**Input:**
________

/-- **(S4) proved: `SO(4)` from the coordinate `SO(2)`'s of the planes `(0,1)`, `(1,2)`, `(2,3)`.**  A
predicate on the linear isometries of `ℝ⁴` closed under composition and inverses that holds on every
determinant-one isometry fixing `(e₂,e₃)`, on every one fixing `(e₀,e₃)` and on every one fixing `(e₀,e₁)`
holds on every determinant-one isometry.  Proof (adapted verbatim from the tail of
`PlanarToEuclidean.so4_generation`): three Givens steps (`givens`) send `R e₃` to `e₃`, two more fixing
`e₃` send the image of `e₂` to `e₂`; the remainder fixes `e₂, e₃`; unwind with the group property. -/
theorem stub_so4FromCoordinatePlanes : SO4FromCoordinatePlanes := by
  intro P hmul hinv hplanar stab03 stab01 R hR
  have h01 : (0 : Fin 4) ≠ 1 := by decide
  have h12 : (1 : Fin 4) ≠ 2 := by decide
  have h23 : (2 : Fin 4) ≠ 3 := by decide
  -- Step A: move `R e₃` to `e₃`
  set v : EuclideanSpace ℝ (Fin 4) := R (𝐞 3) with hv
  have hvn : ‖v‖ = 1 := by rw [hv, LinearIsometryEquiv.norm_map, norm_e]
  obtain ⟨G1, hG1det, hG1fix, hG1a, -, hG1c⟩ := givens 0 1 h01 v
  obtain ⟨G2, hG2det, hG2fix, hG2a, -, hG2c⟩ := givens 1 2 h12 (G1 v)
  obtain ⟨G3, hG3det, hG3fix, hG3a, hG3b, hG3c⟩ := givens 2 3 h23 (G2 (G1 v))
  have hPG1 : P G1 := hplanar G1 hG1det (hG1fix 2 (by decide) (by decide)) (hG1fix 3 (by decide) (by decide))
  have hPG2 : P G2 := stab03 G2 hG2det (hG2fix 0 (by decide) (by decide)) (hG2fix 3 (by decide) (by decide))
  have hPG3 : P G3 := stab01 G3 hG3det (hG3fix 0 (by decide) (by decide)) (hG3fix 1 (by decide) (by decide))
  have hT3 : G3 (G2 (G1 v)) = 𝐞 3 := by
    refine eq_e_of_norm_one (by rw [LinearIsometryEquiv.norm_map, LinearIsometryEquiv.norm_map,
      LinearIsometryEquiv.norm_map, hvn]) 3 (fun c hc => ?_) hG3b
    rcases four_cases c with rfl | rfl | rfl | rfl
    · rw [hG3c 0 (by decide) (by decide), hG2c 0 (by decide) (by decide), hG1a]
    · rw [hG3c 1 (by decide) (by decide), hG2a]
    · exact hG3a
    · exact absurd rfl hc
  set T : EuclideanSpace ℝ (Fin 4) ≃ₗᵢ[ℝ] EuclideanSpace ℝ (Fin 4) := G1.trans (G2.trans G3) with hT
  have hPT : P T := hmul _ _ hPG1 (hmul _ _ hPG2 hPG3)
  have hTdet : 𝐝 T = 1 := by rw [hT, det_trans, det_trans, hG1det, hG2det, hG3det]; norm_num
  have hTv : T v = 𝐞 3 := by rw [hT, LinearIsometryEquiv.trans_apply, LinearIsometryEquiv.trans_apply, hT3]
  -- `R' = T ∘ R` fixes `e₃`
  set R' : EuclideanSpace ℝ (Fin 4) ≃ₗᵢ[ℝ] EuclideanSpace ℝ (Fin 4) := R.trans T with hR'
  have hR'det : 𝐝 R' = 1 := by rw [hR', det_trans, hR, hTdet, one_mul]
  have hR'3 : R' (𝐞 3) = 𝐞 3 := by rw [hR', LinearIsometryEquiv.trans_apply, ← hv, hTv]
  -- Step B: move `R' e₂` to `e₂` inside the stabiliser of `e₃`
  set u : EuclideanSpace ℝ (Fin 4) := R' (𝐞 2) with hu
  have hun : ‖u‖ = 1 := by rw [hu, LinearIsometryEquiv.norm_map, norm_e]
  have hu3 : u 3 = 0 := by
    rw [← inner_e_left, ← hR'3, hu, LinearIsometryEquiv.inner_map_map, inner_e_e, if_neg h23.symm]
  obtain ⟨G4, hG4det, hG4fix, hG4a, -, hG4c⟩ := givens 0 1 h01 u
  obtain ⟨G5, hG5det, hG5fix, hG5a, hG5b, hG5c⟩ := givens 1 2 h12 (G4 u)
  have hPG4 : P G4 := hplanar G4 hG4det (hG4fix 2 (by decide) (by decide)) (hG4fix 3 (by decide) (by decide))
  have hPG5 : P G5 := stab03 G5 hG5det (hG5fix 0 (by decide) (by decide)) (hG5fix 3 (by decide) (by decide))
  have hT2 : G5 (G4 u) = 𝐞 2 := by
    refine eq_e_of_norm_one (by rw [LinearIsometryEquiv.norm_map, LinearIsometryEquiv.norm_map, hun]) 2
      (fun c hc => ?_) hG5b
    rcases four_cases c with rfl | rfl | rfl | rfl
    · rw [hG5c 0 (by decide) (by decide), hG4a]
    · exact hG5a
    · exact absurd rfl hc
    · rw [hG5c 3 (by decide) (by decide), hG4c 3 (by decide) (by decide), hu3]
  set T' : EuclideanSpace ℝ (Fin 4) ≃ₗᵢ[ℝ] EuclideanSpace ℝ (Fin 4) := G4.trans G5 with hT'
  have hPT' : P T' := hmul _ _ hPG4 hPG5
  have hT'det : 𝐝 T' = 1 := by rw [hT', det_trans, hG4det, hG5det, one_mul]
  have hT'3 : T' (𝐞 3) = 𝐞 3 := by
    rw [hT', LinearIsometryEquiv.trans_apply, hG4fix 3 (by decide) (by decide), hG5fix 3 (by decide) (by decide)]
  have hT'u : T' u = 𝐞 2 := by rw [hT', LinearIsometryEquiv.trans_apply, hT2]
  -- `R'' = T' ∘ R'` fixes `e₂` and `e₃`, hence lies in (H01)
  set R'' : EuclideanSpace ℝ (Fin 4) ≃ₗᵢ[ℝ] EuclideanSpace ℝ (Fin 4) := R'.trans T' with hR''
  have hR''det : 𝐝 R'' = 1 := by rw [hR'', det_trans, hR'det, hT'det, one_mul]
  have hR''2 : R'' (𝐞 2) = 𝐞 2 := by rw [hR'', LinearIsometryEquiv.trans_apply, ← hu, hT'u]
  have hR''3 : R'' (𝐞 3) = 𝐞 3 := by rw [hR'', LinearIsometryEquiv.trans_apply, hR'3, hT'3]
  have hPR'' : P R'' := hplanar R'' hR''det hR''2 hR''3
  -- unwind: `R = T⁻¹ T'⁻¹ R''`
  have hReq : R = R''.trans (T'.symm.trans T.symm) := by
    ext x
    simp [hR'', hR']
  rw [hReq]
  exact hmul _ _ hPR'' (hmul _ _ (hinv _ hPT') (hinv _ hPT))

end Generation

end Summit.QuantumFields.QCD.Cruxes.RotationRestoration.Birth

end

________

**Exercise requirements:**
In restating the data, begin at its first line, reproduce each line word for word, and conclude with the line that contains "obtain ⟨G2, hG2det, hG2fix, hG2a, -, hG2c⟩".

**Result:**
/-- **(S4) proved: `SO(4)` from the coordinate `SO(2)`'s of the planes `(0,1)`, `(1,2)`, `(2,3)`.**  A
predicate on the linear isometries of `ℝ⁴` closed under composition and inverses that holds on every
determinant-one isometry fixing `(e₂,e₃)`, on every one fixing `(e₀,e₃)` and on every one fixing `(e₀,e₁)`
holds on every determinant-one isometry.  Proof (adapted verbatim from the tail of
`PlanarToEuclidean.so4_generation`): three Givens steps (`givens`) send `R e₃` to `e₃`, two more fixing
`e₃` send the image of `e₂` to `e₂`; the remainder fixes `e₂, e₃`; unwind with the group property. -/
theorem stub_so4FromCoordinatePlanes : SO4FromCoordinatePlanes := by
  intro P hmul hinv hplanar stab03 stab01 R hR
  have h01 : (0 : Fin 4) ≠ 1 := by decide
  have h12 : (1 : Fin 4) ≠ 2 := by decide
  have h23 : (2 : Fin 4) ≠ 3 := by decide
  -- Step A: move `R e₃` to `e₃`
  set v : EuclideanSpace ℝ (Fin 4) := R (𝐞 3) with hv
  have hvn : ‖v‖ = 1 := by rw [hv, LinearIsometryEquiv.norm_map, norm_e]
  obtain ⟨G1, hG1det, hG1fix, hG1a, -, hG1c⟩ := givens 0 1 h01 v
  obtain ⟨G2, hG2det, hG2fix, hG2a, -, hG2c⟩ := givens 1 2 h12 (G1 v)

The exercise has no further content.